Pakistan marks its first step towards organic cotton supply chain

The certification of Pakistan’s first organic cotton bale has been the major breakthrough event in the country’s cotton sector, marking the first step towards the potential development of an organic cotton supply chain in the South Asian country. Pakistan is the fifth largest producer of cotton in the world and the third largest exporter of raw cotton, has achieved this milestone which is the aftermath of an initiative launched in Baluchistan about four years ago by C&A and WWF-Pakistan in partnership with the Directorate of Agriculture Extension of Baluchistan.

WWF-Pakistan with funding support from C&A foundation has been working with Baluchistan’s Directorate of Agriculture Extension since 2015 on a programme to promote organic cotton cultivation amongst small and marginal tribal farmers. Through this alliance, around 4000 smallholder farmers have been trained and are now able to see the fruits of their labor.

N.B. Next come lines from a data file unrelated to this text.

import Literature.Barriers.CriticalPhenomena.RigorousRGSmallParameterLocProperties
import Literature.Barriers.CriticalPhenomena.RigorousRGSmallParameterPolymerGas
import HarnessLib

/-!
# `RigorousRGSmallParameter` (Slade, Theorem 1.4.1): `Loc_X = Σ_{B ∈ ℬ(X)} Loc_{X,B}` and the
# Map-1 transfer `J(X,B) = Loc_{X,B} I^{-X} K(X)` of [BS-rg-step] §4.2 with its cancellation (4.2)

Companion ("proof architecture") file of
`Literature/Barriers/CriticalPhenomena/RigorousRGSmallParameter.lean`. Map 1 of the
renormalisation group step behind Slade's Theorem 6.3.1 (iterated in the named fact
`Slade2017_prop822`) is Brydges' change of variables (`…KChangeOfVariables.kout`) applied with the
transfer of [BS-rg-step] §4.2: "we define `J(X,B) = 0` if `(X,B) ∉ 𝒟(J)` and
`J(X,B) = Loc_{X,B} I^{-X} K(X)` for `X ∈ 𝒮` with `X ⊋ B` (4.21), and to achieve the cancellation
condition imposed by (4.2) [`Σ_{U:(U,B)∈𝒟(J)} J(U,B) = 0`], we are forced to define
`J(B,B) = -Σ_{Y ∈ 𝒮 : Y ⊋ B} Loc_{Y,B} I^{-Y} K(Y)` (4.22). With these definitions … it then follows
from (4.5) and `Σ_{B ⊂ X} Loc_{X,B} = Loc_X` (the latter due to [BS-rg-loc]) that [(4.23)]".
Here `Loc_{X,Y}` is [BS-rg-loc] Definition 1.7.1 (`locXY` of `…LocProperties`), and
`I^{-X} = 1/I^X` (`(blockProd b I X)⁻¹`, pointwise).

## What this file provides (all proved; definitions with their printed properties)

* `phatX_union/empty/biUnion`, **`sum_blocksOf_locXY`** (`Loc_X = Σ_{B ∈ ℬ_j(X)} Loc_{X,B}` for a
  `j`-polymer `X`), `contDiff_locXY`, **`dependsOn_locXY`** (`Loc_{X,Y}F ∈ 𝒩(U)` when `U`
  contains the reach `⌊d_+⌋` of `Y` — the field locality (4.3) of `J` "in its `B` argument");
* `basePt`, `smallSupersets` (`{Y ∈ 𝒮 : Y ⊋ B}`), `locPiece` (`Loc_{Y,B} I^{-Y}K(Y)`),
  **`mapOneJ`** ((4.21)–(4.22)), **`mapOneJ_support`** (`J = 0` off `𝒟(J)`),
  **`mapOneJ_self_add_sum`** / **`sum_mapOneJ_eq_zero`** (the cancellation (4.2)),
  `contDiff_mapOneJ`, **`dependsOn_mapOneJ`**.

Not treated here: base-point independence of `J` (Proposition 1.3.1 (iii) of [BS-rg-loc],
`locX_base_change`, under the coordinate-patch condition), the symmetry properties of `J`, and
the norm estimate (JCK0).

Sources: D. C. Brydges, G. Slade, J. Stat. Phys. 159 (2015) 589–667, arXiv:1403.7256, §4.1
((4.1)–(4.3)), §4.2 ((4.21)–(4.23)); Brydges–Slade II (BS-rg-loc), J. Stat. Phys. 159 (2015)
461–491, arXiv:1403.7253, Definition 1.7.1 and the display after it.

## References

* [BrydgesSlade2015RGII] D. C. Brydges, G. Slade, *A renormalisation group method. II.
  Approximation by local polynomials*, J. Stat. Phys. **159** (2015) 461–491, arXiv:1403.7253.
* [BrydgesSlade2015RGV] D. C. Brydges, G. Slade, *A renormalisation group method. V. A single
  renormalisation group step*, J. Stat. Phys. **159** (2015) 589–667, arXiv:1403.7256.
-/

noncomputable section

namespace Literature.Barriers.CriticalPhenomena

namespace LongRangePhi4

namespace Loc

open Finset Tphi RGNorm LocalPoly Polymer Literature.Probability.LatticeModels Matrix
open scoped ContDiff

variable {d M n : ℕ} [NeZero M]

/-! ### `Loc_{X,Y}` -/

/-- `P̂_m(Y ∪ Z) = P̂_m(Y) + P̂_m(Z)` for disjoint `Y, Z`. [folklore] -/
theorem phatX_union (m' : List (Fin n × List (Fin d))) {Y Z : Finset (TorusSite d M)} (h : Disjoint Y Z) :
    phatX m' (Y ∪ Z) = phatX m' Y + phatX m' Z := by
  funext φ
  simp only [phatX, Pi.add_apply, Finset.sum_union h]

/-- `P̂_m(∅) = 0`. [folklore] -/
@[simp] theorem phatX_empty (m' : List (Fin n × List (Fin d))) : phatX m' (∅ : Finset (TorusSite d M)) = 0 := by
  funext φ; simp [phatX]

/-- `P̂_m` over a union of pairwise disjoint sets is the sum. [folklore] -/
theorem phatX_biUnion (m' : List (Fin n × List (Fin d))) {ι : Type*} [DecidableEq ι] (s : Finset ι)
    (f : ι → Finset (TorusSite d M)) (h : (s : Set ι).PairwiseDisjoint f) :
    phatX m' (s.biUnion f) = ∑ i ∈ s, phatX m' (f i) := by
  funext φ
  simp only [phatX, Finset.sum_apply, Finset.sum_biUnion h]

/-- **`Loc_X = Σ_{B ∈ ℬ(X)} Loc_{X,B}`** for a polymer `X` (the partition into blocks; used in Map 1 as
"`Σ_{B ⊂ X} Loc_{X,B} = Loc_X`"). [cite: BrydgesSlade2015RGII, §1.7 (display after Definition 1.7.1)] [cite: BrydgesSlade2015RGV, §4.2 ("Σ_{B⊂X} Loc_{X,B} = Loc_X (the latter due to [BS-rg-loc])")] -/
theorem sum_blocksOf_locXY (pN : ℕ) (dφ dplus : ℝ) (a : TorusSite d M) {b : ℕ} {X : Finset (TorusSite d M)}
    (hX : IsPolymer b X) (F : (TorusSite d M → Fin n → ℝ) → ℝ) :
    ∑ B ∈ blocksOf b X, locXY pN dφ dplus a X B F = locX pN dφ dplus a X F := by
  classical
  have hpd : ((blocksOf b X : Finset (Finset (TorusSite d M))) : Set (Finset (TorusSite d M))).PairwiseDisjoint id := by
    intro B₁ h₁ B₂ h₂ hne
    obtain ⟨x₁, -, rfl⟩ := exists_eq_block_of_mem_blocksOf h₁
    obtain ⟨x₂, -, rfl⟩ := exists_eq_block_of_mem_blocksOf h₂
    simp only [Function.onFun, id_eq]
    rw [Finset.disjoint_left]
    intro y hy₁ hy₂
    exact hne (by rw [← block_eq_of_mem hy₁, ← block_eq_of_mem hy₂])
  have h1 : ∑ B ∈ blocksOf b X, locXY pN dφ dplus a X B F = locXY pN dφ dplus a X ((blocksOf b X).biUnion id) F := by
    funext φ
    simp only [locXY, Finset.sum_apply, phatX_biUnion _ _ id hpd, id_eq, Finset.mul_sum]
    rw [Finset.sum_comm]
  rw [h1, ← hX.eq_biUnion, locXY_self]

/-- `Loc_{X,Y} F` is smooth. [folklore] -/
theorem contDiff_locXY (pN : ℕ) (dφ dplus : ℝ) (a : TorusSite d M) (X Y : Finset (TorusSite d M))
    (F : (TorusSite d M → Fin n → ℝ) → ℝ) : ContDiff ℝ ∞ (locXY pN dφ dplus a X Y F) :=
  ContDiff.sum fun _ _ => contDiff_const.mul (contDiff_phatX _ Y)

/-- **`Loc_{X,Y} F ∈ 𝒩(U)` when `U` contains the reach `⌊d_+⌋` of every point of `Y`** (field
locality of `J(U,B) = Loc_{U,B}(⋯)` "in its `B` argument", [BS-rg-step] (4.3)). [cite: BrydgesSlade2015RGV, §4.1 ((4.3): "J(U,B) ∈ 𝒩(B^□)")] -/
theorem dependsOn_locXY {pN : ℕ} {dφ dplus : ℝ} (hφ : 0 < dφ) {U X Y : Finset (TorusSite d M)}
    (hK : 2 * ((⌊dplus⌋₊ : ℤ) + 1) < M) (hYU : ∀ y ∈ Y, reach y ⌊dplus⌋₊ ⊆ U) (a : TorusSite d M)
    (F : (TorusSite d M → Fin n → ℝ) → ℝ) : DependsOn U (locXY pN dφ dplus a X Y F) := by
  unfold locXY
  refine DependsOn.sum fun C _ => DependsOn.mul (fun _ _ _ => rfl) (dependsOn_phatX hK hYU _ ?_)
  exact (bounds_of_mem_vbarPlus (rep_mem_vbarPlus hφ C.2)).2

/-! ### The Map-1 transfer `J` for Slade's model -/

open Classical in
/-- The small sets strictly containing the block `B`: `{Y ∈ 𝒮 : Y ⊋ B}`. [cite: BrydgesSlade2015RGV, §4.2 ((4.22): "Y ∈ 𝒮 with Y ⊋ B")] -/
def smallSupersets (b : ℕ) (B : Finset (TorusSite d M)) : Finset (Finset (TorusSite d M)) :=
  univ.filter fun Y => IsSmall b Y ∧ B ∈ blocksOf b Y ∧ Y ≠ B

/-- Membership in `smallSupersets`. [folklore] -/
@[simp] theorem mem_smallSupersets {b : ℕ} {B Y : Finset (TorusSite d M)} :
    Y ∈ smallSupersets b B ↔ IsSmall b Y ∧ B ∈ blocksOf b Y ∧ Y ≠ B := by
  classical
  simp [smallSupersets]

section MapOneJ

variable (b pN : ℕ) (dφ dplus : ℝ) (I K : Finset (TorusSite d M) → (TorusSite d M → Fin n → ℝ) → ℝ)

/-- A base point for `Loc` on the block `B` (any point of `B`; `Loc_X` does not depend on the
choice by Proposition 1.3.1 (iii) of [BS-rg-loc], `locX_base_change`). [cite: BrydgesSlade2015RGII, Proposition 1.3.1 (iii)] -/
def basePt (B : Finset (TorusSite d M)) : TorusSite d M := if h : B.Nonempty then h.choose else 0

/-- The transferred piece `Loc_{Y,B} I^{-Y} K(Y)` ("for `X ∈ 𝒮 ∖ B` we wish to replace `K(X)` by
`K(X) - I^X Loc_X I^{-X}K(X)`"). [cite: BrydgesSlade2015RGV, §4.2 ((4.21)–(4.22))] -/
def locPiece (Y B : Finset (TorusSite d M)) : (TorusSite d M → Fin n → ℝ) → ℝ :=
  locXY pN dφ dplus (basePt B) Y B ((blockProd b I Y)⁻¹ * K Y)

open Classical in
/-- **[BS-rg-step] Map 1, the transfer `J(X,B)`** ((4.21)–(4.22)): `J(X,B) = Loc_{X,B} I^{-X}K(X)`
for `X ∈ 𝒮` with `X ⊋ B`, `J(B,B) = -Σ_{Y ∈ 𝒮 : Y ⊋ B} Loc_{Y,B} I^{-Y}K(Y)`, and `J(X,B) = 0` if
`(X,B) ∉ 𝒟(J)`. [cite: BrydgesSlade2015RGV, §4.2 ((4.21): "J(X,B) = Loc_{X,B}I^{-X}K(X) for X ∈ 𝒮 with X ⊋ B"; (4.22): "J(B,B) = −Σ_{Y∈𝒮:Y⊋B} Loc_{Y,B}I^{-Y}K(Y)")] -/
def mapOneJ (X B : Finset (TorusSite d M)) : (TorusSite d M → Fin n → ℝ) → ℝ :=
  if IsSmall b X ∧ B ∈ blocksOf b X ∧ X ≠ B then locPiece b pN dφ dplus I K X B
  else if X = B ∧ (∃ x, B = block b x) then -∑ Y ∈ smallSupersets b B, locPiece b pN dφ dplus I K Y B
  else 0

/-- **`J` is supported on `𝒟(J) = {(X,B) : X ∈ 𝒮, B ∈ ℬ(X)}`** ("`J(U,B) = 0` if `(U,B) ∉ 𝒟(J)`").
[cite: BrydgesSlade2015RGV, §4.1 ((4.1) and the sentence before (4.2))] -/
theorem mapOneJ_support (X B : Finset (TorusSite d M)) (h : mapOneJ b pN dφ dplus I K X B ≠ 0) :
    IsSmall b X ∧ B ∈ blocksOf b X := by
  unfold mapOneJ at h
  split_ifs at h with h1 h2
  · exact ⟨h1.1, h1.2.1⟩
  · obtain ⟨rfl, x, rfl⟩ := h2
    exact ⟨isSmall_block b x, mem_image_of_mem _ (mem_block_self b x)⟩
  · exact absurd rfl h

/-- **The cancellation condition (4.2)**: `J(B,B) + Σ_{Y ∈ 𝒮 : Y ⊋ B} J(Y,B) = 0` for every block `B`
("to achieve the cancellation condition imposed by (4.2), we are forced to define
`J(B,B) = -Σ_{Y ∈ 𝒮 : Y ⊋ B} Loc_{Y,B}I^{-Y}K(Y)`"). [cite: BrydgesSlade2015RGV, §4.1 ((4.2)) and §4.2 ((4.22))] -/
theorem mapOneJ_self_add_sum (x : TorusSite d M) :
    mapOneJ b pN dφ dplus I K (block b x) (block b x) +
      ∑ Y ∈ smallSupersets b (block b x), mapOneJ b pN dφ dplus I K Y (block b x) = 0 := by
  classical
  have hJB : mapOneJ b pN dφ dplus I K (block b x) (block b x) =
      -∑ Y ∈ smallSupersets b (block b x), locPiece b pN dφ dplus I K Y (block b x) := by
    unfold mapOneJ
    rw [if_neg (by simp), if_pos ⟨rfl, x, rfl⟩]
  have hrest : ∑ Y ∈ smallSupersets b (block b x), mapOneJ b pN dφ dplus I K Y (block b x) =
      ∑ Y ∈ smallSupersets b (block b x), locPiece b pN dφ dplus I K Y (block b x) := by
    refine Finset.sum_congr rfl fun Y hY => ?_
    obtain ⟨hYs, hBY, hne⟩ := mem_smallSupersets.1 hY
    unfold mapOneJ
    rw [if_pos ⟨hYs, hBY, hne⟩]
  rw [hJB, hrest, neg_add_cancel]

open Classical in
/-- The same cancellation as a sum over `{U : (U,B) ∈ 𝒟(J)}`. [cite: BrydgesSlade2015RGV, §4.1 ((4.2))] -/
theorem sum_mapOneJ_eq_zero (x : TorusSite d M) :
    ∑ U ∈ univ.filter (fun U => IsSmall b U ∧ block b x ∈ blocksOf b U), mapOneJ b pN dφ dplus I K U (block b x) = 0 := by
  have hmem : block b x ∈ univ.filter (fun U => IsSmall b U ∧ block b x ∈ blocksOf b U) := by
    simp only [Finset.mem_filter, Finset.mem_univ, true_and]
    exact ⟨isSmall_block b x, mem_image_of_mem _ (mem_block_self b x)⟩
  rw [← Finset.add_sum_erase _ _ hmem]
  have hset : (univ.filter (fun U => IsSmall b U ∧ block b x ∈ blocksOf b U)).erase (block b x) = smallSupersets b (block b x) := by
    ext Y
    simp only [Finset.mem_erase, Finset.mem_filter, Finset.mem_univ, true_and, mem_smallSupersets]
    tauto
  rw [hset]
  exact mapOneJ_self_add_sum b pN dφ dplus I K x

/-- `J(X,B)` is smooth. [folklore] -/
theorem contDiff_mapOneJ (X B : Finset (TorusSite d M)) : ContDiff ℝ ∞ (mapOneJ b pN dφ dplus I K X B) := by
  unfold mapOneJ locPiece
  split_ifs
  · exact contDiff_locXY pN dφ dplus _ X B _
  · have h : ContDiff ℝ ∞ (fun φ => ∑ Y ∈ smallSupersets b B,
        locXY pN dφ dplus (basePt B) Y B ((blockProd b I Y)⁻¹ * K Y) φ) :=
      ContDiff.sum fun Y _ => contDiff_locXY pN dφ dplus _ Y B _
    have e : (-∑ Y ∈ smallSupersets b B, locXY pN dφ dplus (basePt B) Y B ((blockProd b I Y)⁻¹ * K Y)) =
        fun φ => -(∑ Y ∈ smallSupersets b B, locXY pN dφ dplus (basePt B) Y B ((blockProd b I Y)⁻¹ * K Y) φ) := by
      funext φ; simp only [Pi.neg_apply, Finset.sum_apply]
    rw [e]
    exact h.neg
  · exact contDiff_const

/-- **Field locality of `J` in its `B` argument**: `J(X,B) ∈ 𝒩(U)` whenever `U` contains the reach
`⌊d_+⌋` of every point of `B` (so `J(X,B) ∈ 𝒩(B^□)` once `reach(y, ⌊d_+⌋) ⊆ B^□` for `y ∈ B`).
[cite: BrydgesSlade2015RGV, §4.1 ((4.3): "J(U,B) obeys the field locality (in its B argument) … J(U,B) ∈ 𝒩(B^□)")] -/
theorem dependsOn_mapOneJ (hφ : 0 < dφ) (hK : 2 * ((⌊dplus⌋₊ : ℤ) + 1) < M) {U : Finset (TorusSite d M)}
    (X B : Finset (TorusSite d M)) (hBU : ∀ y ∈ B, reach y ⌊dplus⌋₊ ⊆ U) :
    DependsOn U (mapOneJ b pN dφ dplus I K X B) := by
  unfold mapOneJ locPiece
  split_ifs
  · exact dependsOn_locXY hφ hK hBU _ _
  · intro φ ψ hφψ
    simp only [Pi.neg_apply, Finset.sum_apply]
    congr 1
    exact Finset.sum_congr rfl fun Y _ => dependsOn_locXY hφ hK hBU _ _ φ ψ hφψ
  · exact fun _ _ _ => rfl

end MapOneJ

end Loc

end LongRangePhi4

end Literature.Barriers.CriticalPhenomena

“This is a landmark moment for the cotton sector in the country and we applaud the farmers in making this happen. While there is still more to be done in addressing the challenges related to non-GMO seeds and certification infrastructure, we believe that this is a promising start to the scale-up of organic cotton in Pakistan.” – Anita Chester, Head of Sustainable Raw Materials, C&A Foundation.

It is worth noting that Organic cotton is grown without using any chemical fertilizers or pesticides and is cultivated on land that is detoxified from residues of chemical fertilizers and pesticides over a period of at least three years. Furthermore, the seeds that are used to grow organic cotton are not genetically modified and are kept clean from chemical impurities during processing and packaging. If the cotton crop produced adheres to the standards of organic cotton farming in its initial two years it is known as in conversion cotton. By the third year, the yield is certified as organic cotton.